▸ REQUIRED WORK:
Between the line containing "rcases hp'.dvd_or_dvd this with h | h" and the line containing "rcases sq_dvd_sub_or_sq_dvd_add hp" lies a run of lines; give that run again exactly, with both of those lines, and nothing else from the entries below.

▸ THE RECORDS:

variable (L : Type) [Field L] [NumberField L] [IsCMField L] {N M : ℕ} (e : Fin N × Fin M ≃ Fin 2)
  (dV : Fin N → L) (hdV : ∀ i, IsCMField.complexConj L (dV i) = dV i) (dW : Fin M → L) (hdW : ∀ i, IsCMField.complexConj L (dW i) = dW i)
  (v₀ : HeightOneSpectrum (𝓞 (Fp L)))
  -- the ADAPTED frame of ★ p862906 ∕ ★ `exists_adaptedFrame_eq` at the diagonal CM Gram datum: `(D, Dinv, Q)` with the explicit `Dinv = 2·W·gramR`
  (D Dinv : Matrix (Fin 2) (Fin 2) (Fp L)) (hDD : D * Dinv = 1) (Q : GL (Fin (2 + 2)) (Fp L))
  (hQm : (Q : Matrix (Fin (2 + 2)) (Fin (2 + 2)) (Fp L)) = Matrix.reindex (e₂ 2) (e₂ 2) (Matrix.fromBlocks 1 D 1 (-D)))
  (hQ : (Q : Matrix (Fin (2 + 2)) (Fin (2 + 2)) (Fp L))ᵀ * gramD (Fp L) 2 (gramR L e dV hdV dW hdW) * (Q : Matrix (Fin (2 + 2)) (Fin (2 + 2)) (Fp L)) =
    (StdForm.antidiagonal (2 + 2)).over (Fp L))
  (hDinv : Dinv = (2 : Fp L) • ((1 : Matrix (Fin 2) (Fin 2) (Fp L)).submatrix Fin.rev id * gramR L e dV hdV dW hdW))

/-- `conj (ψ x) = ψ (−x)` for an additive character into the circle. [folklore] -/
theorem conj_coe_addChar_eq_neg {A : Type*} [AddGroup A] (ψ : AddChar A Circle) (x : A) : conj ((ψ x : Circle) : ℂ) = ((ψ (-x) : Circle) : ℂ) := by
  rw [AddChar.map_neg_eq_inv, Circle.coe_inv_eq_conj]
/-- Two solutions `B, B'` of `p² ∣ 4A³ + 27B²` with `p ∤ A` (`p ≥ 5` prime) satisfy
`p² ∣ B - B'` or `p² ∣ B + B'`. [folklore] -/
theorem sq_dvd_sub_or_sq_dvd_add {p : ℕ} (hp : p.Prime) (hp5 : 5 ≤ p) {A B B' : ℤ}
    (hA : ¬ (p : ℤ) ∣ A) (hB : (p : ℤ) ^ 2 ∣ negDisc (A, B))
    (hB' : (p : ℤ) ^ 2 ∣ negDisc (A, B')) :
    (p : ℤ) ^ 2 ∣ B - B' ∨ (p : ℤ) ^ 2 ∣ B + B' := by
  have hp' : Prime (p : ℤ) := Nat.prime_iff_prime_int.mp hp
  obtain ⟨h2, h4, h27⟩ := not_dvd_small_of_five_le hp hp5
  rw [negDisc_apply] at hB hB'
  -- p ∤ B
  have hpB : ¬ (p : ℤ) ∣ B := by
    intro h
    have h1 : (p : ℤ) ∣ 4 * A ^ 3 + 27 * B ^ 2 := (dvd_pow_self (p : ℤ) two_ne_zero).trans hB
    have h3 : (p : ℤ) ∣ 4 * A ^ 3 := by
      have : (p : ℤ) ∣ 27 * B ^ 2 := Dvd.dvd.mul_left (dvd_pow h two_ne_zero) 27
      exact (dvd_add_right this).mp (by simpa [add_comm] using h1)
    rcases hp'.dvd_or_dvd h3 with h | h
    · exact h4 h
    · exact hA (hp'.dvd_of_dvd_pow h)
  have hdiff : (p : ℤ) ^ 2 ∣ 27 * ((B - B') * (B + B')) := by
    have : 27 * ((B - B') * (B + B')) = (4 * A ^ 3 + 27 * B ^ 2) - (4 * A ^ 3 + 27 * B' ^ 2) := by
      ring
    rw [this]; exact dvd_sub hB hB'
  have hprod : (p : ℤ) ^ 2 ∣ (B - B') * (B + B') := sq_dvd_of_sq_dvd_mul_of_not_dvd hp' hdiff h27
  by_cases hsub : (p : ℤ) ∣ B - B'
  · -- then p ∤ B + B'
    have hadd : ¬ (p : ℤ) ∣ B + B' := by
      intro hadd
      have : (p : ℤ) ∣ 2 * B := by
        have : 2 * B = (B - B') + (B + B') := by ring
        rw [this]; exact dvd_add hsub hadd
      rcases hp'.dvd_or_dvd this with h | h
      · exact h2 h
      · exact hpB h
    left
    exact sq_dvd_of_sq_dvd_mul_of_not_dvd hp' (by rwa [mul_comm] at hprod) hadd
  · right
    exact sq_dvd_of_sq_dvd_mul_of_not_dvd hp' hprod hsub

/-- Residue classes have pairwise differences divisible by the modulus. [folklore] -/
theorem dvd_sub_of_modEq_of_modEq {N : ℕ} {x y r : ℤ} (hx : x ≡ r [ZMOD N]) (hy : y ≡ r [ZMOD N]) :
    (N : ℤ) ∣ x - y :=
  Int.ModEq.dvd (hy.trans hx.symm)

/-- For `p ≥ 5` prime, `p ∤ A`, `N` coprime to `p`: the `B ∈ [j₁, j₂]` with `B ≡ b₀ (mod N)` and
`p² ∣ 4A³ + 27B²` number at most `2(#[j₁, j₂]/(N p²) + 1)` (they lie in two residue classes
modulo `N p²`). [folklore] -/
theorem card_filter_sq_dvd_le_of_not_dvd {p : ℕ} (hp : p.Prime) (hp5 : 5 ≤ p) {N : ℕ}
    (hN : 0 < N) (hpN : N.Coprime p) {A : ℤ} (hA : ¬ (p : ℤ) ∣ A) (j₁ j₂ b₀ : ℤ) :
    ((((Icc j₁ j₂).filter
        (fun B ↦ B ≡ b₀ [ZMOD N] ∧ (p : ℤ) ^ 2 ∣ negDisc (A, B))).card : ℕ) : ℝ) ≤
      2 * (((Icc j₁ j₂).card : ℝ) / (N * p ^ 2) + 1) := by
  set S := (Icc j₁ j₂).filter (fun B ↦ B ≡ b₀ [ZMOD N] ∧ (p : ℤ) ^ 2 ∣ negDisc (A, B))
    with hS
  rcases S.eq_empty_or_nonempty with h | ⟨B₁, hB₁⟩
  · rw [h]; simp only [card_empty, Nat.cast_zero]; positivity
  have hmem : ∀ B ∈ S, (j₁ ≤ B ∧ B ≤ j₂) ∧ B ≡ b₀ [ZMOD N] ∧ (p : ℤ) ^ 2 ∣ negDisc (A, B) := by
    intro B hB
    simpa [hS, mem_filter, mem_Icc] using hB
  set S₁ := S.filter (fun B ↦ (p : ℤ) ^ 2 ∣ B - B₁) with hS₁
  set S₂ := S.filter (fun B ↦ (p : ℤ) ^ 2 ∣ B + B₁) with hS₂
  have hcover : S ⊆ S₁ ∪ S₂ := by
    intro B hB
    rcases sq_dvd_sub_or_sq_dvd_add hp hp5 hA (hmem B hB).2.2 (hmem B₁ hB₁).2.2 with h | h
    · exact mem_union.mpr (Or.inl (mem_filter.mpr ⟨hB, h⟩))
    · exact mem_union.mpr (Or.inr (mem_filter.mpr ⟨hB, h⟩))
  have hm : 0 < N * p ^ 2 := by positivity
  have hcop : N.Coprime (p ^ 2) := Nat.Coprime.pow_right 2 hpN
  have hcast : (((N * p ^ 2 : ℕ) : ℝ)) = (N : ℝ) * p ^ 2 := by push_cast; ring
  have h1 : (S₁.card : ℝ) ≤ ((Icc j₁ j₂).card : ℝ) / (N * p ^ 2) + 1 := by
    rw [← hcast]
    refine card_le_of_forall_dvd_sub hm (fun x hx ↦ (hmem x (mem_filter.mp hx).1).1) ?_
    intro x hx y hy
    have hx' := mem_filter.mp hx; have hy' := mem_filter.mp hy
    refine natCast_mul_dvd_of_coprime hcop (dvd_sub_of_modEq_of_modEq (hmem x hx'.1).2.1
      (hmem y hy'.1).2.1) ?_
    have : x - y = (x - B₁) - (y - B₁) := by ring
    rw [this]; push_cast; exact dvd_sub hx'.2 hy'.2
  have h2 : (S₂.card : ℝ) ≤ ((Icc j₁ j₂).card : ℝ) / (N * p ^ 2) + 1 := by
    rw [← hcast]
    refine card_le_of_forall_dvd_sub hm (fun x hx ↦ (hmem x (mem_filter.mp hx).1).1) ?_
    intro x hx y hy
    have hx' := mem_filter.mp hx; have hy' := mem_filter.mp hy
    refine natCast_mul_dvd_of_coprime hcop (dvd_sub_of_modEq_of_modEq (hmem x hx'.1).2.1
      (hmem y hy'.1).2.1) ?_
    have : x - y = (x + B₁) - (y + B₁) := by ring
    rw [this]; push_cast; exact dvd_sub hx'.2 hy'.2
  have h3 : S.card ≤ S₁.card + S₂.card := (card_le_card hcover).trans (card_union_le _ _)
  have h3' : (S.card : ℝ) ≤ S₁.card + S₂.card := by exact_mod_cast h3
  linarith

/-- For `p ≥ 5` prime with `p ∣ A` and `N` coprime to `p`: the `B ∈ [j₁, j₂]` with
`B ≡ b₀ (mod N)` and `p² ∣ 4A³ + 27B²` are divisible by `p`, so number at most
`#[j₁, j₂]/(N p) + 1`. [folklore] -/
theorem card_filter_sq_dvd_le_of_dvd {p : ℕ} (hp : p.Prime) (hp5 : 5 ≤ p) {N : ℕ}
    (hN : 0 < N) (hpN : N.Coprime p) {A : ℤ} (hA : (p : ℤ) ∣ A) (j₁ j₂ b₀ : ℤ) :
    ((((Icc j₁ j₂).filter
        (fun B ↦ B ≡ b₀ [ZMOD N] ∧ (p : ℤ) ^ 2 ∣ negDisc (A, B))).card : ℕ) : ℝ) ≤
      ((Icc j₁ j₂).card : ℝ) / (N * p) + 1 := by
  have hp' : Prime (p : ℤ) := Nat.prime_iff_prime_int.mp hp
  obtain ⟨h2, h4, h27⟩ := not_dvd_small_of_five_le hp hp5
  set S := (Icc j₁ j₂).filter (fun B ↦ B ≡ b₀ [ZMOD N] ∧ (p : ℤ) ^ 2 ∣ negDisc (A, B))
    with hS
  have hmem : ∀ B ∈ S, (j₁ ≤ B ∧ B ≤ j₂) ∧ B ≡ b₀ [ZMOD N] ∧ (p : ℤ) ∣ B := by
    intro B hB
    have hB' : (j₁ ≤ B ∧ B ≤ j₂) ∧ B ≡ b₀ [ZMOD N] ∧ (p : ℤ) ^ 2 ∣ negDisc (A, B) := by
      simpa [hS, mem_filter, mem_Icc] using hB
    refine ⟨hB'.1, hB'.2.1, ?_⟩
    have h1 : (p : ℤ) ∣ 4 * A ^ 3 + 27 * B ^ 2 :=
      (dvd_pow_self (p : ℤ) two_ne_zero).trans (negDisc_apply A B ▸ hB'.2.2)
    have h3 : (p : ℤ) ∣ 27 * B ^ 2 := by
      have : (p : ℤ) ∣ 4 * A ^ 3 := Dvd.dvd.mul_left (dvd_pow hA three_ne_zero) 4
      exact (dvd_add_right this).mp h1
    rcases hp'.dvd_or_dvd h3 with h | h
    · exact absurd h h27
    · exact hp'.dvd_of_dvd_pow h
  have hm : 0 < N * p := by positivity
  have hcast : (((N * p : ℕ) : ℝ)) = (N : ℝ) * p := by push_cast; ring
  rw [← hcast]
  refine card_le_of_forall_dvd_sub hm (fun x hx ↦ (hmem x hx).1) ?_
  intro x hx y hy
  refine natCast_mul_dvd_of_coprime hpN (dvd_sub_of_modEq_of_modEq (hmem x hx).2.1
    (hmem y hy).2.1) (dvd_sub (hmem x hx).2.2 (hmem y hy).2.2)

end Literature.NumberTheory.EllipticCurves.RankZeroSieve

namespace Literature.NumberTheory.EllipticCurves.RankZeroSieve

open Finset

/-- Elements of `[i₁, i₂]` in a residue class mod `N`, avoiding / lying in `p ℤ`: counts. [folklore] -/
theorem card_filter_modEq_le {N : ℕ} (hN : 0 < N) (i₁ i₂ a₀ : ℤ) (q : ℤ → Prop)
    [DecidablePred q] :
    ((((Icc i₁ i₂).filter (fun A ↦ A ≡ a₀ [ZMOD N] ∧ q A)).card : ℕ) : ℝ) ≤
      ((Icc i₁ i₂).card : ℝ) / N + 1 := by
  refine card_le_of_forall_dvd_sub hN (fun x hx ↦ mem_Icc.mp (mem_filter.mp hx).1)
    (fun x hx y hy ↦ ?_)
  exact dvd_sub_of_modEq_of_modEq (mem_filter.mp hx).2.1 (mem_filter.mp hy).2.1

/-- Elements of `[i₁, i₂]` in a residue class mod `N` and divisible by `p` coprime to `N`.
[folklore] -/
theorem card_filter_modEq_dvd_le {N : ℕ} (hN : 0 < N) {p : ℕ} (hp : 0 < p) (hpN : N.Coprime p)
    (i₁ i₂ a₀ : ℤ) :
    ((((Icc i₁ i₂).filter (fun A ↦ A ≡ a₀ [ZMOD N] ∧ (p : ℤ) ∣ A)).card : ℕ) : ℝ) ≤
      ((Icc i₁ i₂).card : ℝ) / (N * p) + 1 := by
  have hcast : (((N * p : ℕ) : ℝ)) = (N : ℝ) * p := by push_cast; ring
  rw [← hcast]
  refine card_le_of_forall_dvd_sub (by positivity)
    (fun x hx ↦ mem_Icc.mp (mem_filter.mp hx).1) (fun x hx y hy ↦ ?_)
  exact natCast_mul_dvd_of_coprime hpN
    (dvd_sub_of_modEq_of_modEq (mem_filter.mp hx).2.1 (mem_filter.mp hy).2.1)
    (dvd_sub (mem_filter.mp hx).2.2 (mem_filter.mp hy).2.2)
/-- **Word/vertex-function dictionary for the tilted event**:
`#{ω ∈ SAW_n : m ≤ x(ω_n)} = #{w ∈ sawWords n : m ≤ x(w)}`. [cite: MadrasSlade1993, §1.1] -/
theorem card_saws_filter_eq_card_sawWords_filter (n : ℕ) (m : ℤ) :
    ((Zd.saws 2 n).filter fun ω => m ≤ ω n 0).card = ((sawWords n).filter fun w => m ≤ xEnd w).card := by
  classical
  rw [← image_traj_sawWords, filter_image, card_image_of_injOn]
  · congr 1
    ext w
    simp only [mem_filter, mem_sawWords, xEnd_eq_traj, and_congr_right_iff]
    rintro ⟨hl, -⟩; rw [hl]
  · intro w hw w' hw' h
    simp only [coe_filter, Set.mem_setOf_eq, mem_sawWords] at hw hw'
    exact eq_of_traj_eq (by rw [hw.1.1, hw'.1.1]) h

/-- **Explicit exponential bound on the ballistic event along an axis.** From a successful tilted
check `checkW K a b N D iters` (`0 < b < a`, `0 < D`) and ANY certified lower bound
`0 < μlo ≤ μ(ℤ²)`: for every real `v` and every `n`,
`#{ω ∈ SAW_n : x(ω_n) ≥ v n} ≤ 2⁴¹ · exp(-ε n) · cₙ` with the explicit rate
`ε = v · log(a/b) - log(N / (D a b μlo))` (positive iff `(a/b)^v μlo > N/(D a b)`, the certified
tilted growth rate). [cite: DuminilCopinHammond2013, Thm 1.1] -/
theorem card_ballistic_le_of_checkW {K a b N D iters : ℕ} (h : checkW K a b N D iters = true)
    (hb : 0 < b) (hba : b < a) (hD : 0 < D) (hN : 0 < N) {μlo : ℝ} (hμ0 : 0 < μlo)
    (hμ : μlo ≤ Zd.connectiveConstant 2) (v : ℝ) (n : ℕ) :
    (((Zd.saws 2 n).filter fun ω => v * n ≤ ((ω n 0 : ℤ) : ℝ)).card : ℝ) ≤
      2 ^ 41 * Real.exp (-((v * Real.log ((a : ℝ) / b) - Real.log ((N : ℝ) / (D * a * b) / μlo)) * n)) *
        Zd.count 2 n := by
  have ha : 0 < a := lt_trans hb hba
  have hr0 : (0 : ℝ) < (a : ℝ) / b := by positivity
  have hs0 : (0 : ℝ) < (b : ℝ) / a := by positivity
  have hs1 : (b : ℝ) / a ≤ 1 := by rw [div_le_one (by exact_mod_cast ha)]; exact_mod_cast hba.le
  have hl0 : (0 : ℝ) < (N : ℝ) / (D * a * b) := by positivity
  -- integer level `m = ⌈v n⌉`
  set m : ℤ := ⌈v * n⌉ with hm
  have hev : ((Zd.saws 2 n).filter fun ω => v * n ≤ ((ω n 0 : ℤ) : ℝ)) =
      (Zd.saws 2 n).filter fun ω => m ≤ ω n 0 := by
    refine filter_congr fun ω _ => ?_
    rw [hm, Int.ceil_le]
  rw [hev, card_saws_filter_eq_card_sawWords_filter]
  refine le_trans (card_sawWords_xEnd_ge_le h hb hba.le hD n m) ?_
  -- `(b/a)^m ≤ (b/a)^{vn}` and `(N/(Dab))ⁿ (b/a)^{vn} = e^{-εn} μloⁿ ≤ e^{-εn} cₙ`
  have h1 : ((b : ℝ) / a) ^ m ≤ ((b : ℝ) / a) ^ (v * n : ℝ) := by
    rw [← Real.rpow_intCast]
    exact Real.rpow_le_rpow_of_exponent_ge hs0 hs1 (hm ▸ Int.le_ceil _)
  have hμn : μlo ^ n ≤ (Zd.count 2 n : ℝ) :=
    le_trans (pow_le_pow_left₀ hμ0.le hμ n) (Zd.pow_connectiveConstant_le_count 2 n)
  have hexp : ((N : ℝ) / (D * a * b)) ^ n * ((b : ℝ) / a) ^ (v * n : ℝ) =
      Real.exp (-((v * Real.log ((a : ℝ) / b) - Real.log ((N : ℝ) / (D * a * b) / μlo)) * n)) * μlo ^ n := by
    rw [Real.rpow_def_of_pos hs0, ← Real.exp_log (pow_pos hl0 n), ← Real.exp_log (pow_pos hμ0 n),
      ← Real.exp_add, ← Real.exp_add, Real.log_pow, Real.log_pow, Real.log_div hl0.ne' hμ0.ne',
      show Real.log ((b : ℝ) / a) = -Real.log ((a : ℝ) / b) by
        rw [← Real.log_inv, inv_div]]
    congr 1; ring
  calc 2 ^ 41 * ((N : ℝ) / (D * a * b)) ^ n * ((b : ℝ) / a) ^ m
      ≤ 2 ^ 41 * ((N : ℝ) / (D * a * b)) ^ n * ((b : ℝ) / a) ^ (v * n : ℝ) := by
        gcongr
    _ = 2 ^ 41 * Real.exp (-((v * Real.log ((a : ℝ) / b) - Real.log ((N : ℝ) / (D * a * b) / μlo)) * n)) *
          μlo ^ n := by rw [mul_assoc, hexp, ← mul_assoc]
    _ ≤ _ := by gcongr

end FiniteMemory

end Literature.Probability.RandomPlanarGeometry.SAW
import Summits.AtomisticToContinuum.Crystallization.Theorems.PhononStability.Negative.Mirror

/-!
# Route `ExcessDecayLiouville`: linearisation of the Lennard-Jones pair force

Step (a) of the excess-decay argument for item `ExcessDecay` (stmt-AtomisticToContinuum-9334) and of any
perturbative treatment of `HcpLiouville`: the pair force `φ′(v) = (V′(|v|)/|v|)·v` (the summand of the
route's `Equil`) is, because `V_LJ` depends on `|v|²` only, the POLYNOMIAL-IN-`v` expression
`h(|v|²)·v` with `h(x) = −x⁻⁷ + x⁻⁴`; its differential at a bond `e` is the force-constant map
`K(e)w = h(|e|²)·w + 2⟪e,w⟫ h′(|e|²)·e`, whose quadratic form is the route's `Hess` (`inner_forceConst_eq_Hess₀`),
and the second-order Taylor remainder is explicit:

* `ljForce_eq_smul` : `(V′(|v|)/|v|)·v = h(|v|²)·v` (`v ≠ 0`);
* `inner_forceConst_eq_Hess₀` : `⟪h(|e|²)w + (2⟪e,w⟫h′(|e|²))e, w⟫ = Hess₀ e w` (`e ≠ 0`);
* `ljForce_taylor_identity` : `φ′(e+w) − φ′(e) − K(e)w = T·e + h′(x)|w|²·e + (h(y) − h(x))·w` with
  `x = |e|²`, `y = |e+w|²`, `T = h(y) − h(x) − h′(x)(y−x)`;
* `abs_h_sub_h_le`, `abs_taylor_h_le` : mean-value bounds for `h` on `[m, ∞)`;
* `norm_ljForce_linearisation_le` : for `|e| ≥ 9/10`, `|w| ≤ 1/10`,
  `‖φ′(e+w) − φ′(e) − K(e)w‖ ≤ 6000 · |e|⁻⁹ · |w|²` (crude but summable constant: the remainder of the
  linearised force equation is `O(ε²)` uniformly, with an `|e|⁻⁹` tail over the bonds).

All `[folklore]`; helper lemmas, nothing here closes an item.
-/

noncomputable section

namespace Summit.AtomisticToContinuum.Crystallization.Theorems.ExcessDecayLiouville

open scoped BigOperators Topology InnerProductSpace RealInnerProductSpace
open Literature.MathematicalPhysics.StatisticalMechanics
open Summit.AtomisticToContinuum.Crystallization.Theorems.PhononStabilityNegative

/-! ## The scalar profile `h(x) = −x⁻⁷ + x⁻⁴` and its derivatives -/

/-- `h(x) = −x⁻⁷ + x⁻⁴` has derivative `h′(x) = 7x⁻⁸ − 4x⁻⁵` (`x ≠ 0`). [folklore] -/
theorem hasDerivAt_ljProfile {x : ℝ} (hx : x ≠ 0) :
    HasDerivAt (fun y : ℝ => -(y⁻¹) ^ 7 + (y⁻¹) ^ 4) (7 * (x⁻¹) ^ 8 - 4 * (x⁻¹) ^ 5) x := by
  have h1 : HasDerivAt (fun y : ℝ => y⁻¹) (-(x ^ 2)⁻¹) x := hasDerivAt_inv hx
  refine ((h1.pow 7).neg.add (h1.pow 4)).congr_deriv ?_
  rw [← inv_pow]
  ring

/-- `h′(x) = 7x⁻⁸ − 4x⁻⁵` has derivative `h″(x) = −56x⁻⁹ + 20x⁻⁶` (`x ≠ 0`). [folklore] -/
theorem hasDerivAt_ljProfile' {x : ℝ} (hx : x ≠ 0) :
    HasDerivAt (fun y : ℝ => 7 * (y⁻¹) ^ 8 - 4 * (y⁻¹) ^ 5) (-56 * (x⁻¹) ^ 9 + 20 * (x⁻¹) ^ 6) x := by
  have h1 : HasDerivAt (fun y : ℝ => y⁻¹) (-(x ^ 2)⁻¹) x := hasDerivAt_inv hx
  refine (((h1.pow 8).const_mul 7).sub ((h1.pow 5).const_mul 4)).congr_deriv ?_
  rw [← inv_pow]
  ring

▸ THE ANSWER:
      rcases hp'.dvd_or_dvd this with h | h
      · exact h2 h
      · exact hpB h
    left
    exact sq_dvd_of_sq_dvd_mul_of_not_dvd hp' (by rwa [mul_comm] at hprod) hadd
  · right
    exact sq_dvd_of_sq_dvd_mul_of_not_dvd hp' hprod hsub

/-- Residue classes have pairwise differences divisible by the modulus. [folklore] -/
theorem dvd_sub_of_modEq_of_modEq {N : ℕ} {x y r : ℤ} (hx : x ≡ r [ZMOD N]) (hy : y ≡ r [ZMOD N]) :
    (N : ℤ) ∣ x - y :=
  Int.ModEq.dvd (hy.trans hx.symm)

/-- For `p ≥ 5` prime, `p ∤ A`, `N` coprime to `p`: the `B ∈ [j₁, j₂]` with `B ≡ b₀ (mod N)` and
`p² ∣ 4A³ + 27B²` number at most `2(#[j₁, j₂]/(N p²) + 1)` (they lie in two residue classes
modulo `N p²`). [folklore] -/
theorem card_filter_sq_dvd_le_of_not_dvd {p : ℕ} (hp : p.Prime) (hp5 : 5 ≤ p) {N : ℕ}
    (hN : 0 < N) (hpN : N.Coprime p) {A : ℤ} (hA : ¬ (p : ℤ) ∣ A) (j₁ j₂ b₀ : ℤ) :
    ((((Icc j₁ j₂).filter
        (fun B ↦ B ≡ b₀ [ZMOD N] ∧ (p : ℤ) ^ 2 ∣ negDisc (A, B))).card : ℕ) : ℝ) ≤
      2 * (((Icc j₁ j₂).card : ℝ) / (N * p ^ 2) + 1) := by
  set S := (Icc j₁ j₂).filter (fun B ↦ B ≡ b₀ [ZMOD N] ∧ (p : ℤ) ^ 2 ∣ negDisc (A, B))
    with hS
  rcases S.eq_empty_or_nonempty with h | ⟨B₁, hB₁⟩
  · rw [h]; simp only [card_empty, Nat.cast_zero]; positivity
  have hmem : ∀ B ∈ S, (j₁ ≤ B ∧ B ≤ j₂) ∧ B ≡ b₀ [ZMOD N] ∧ (p : ℤ) ^ 2 ∣ negDisc (A, B) := by
    intro B hB
    simpa [hS, mem_filter, mem_Icc] using hB
  set S₁ := S.filter (fun B ↦ (p : ℤ) ^ 2 ∣ B - B₁) with hS₁
  set S₂ := S.filter (fun B ↦ (p : ℤ) ^ 2 ∣ B + B₁) with hS₂
  have hcover : S ⊆ S₁ ∪ S₂ := by
    intro B hB
    rcases sq_dvd_sub_or_sq_dvd_add hp hp5 hA (hmem B hB).2.2 (hmem B₁ hB₁).2.2 with h | h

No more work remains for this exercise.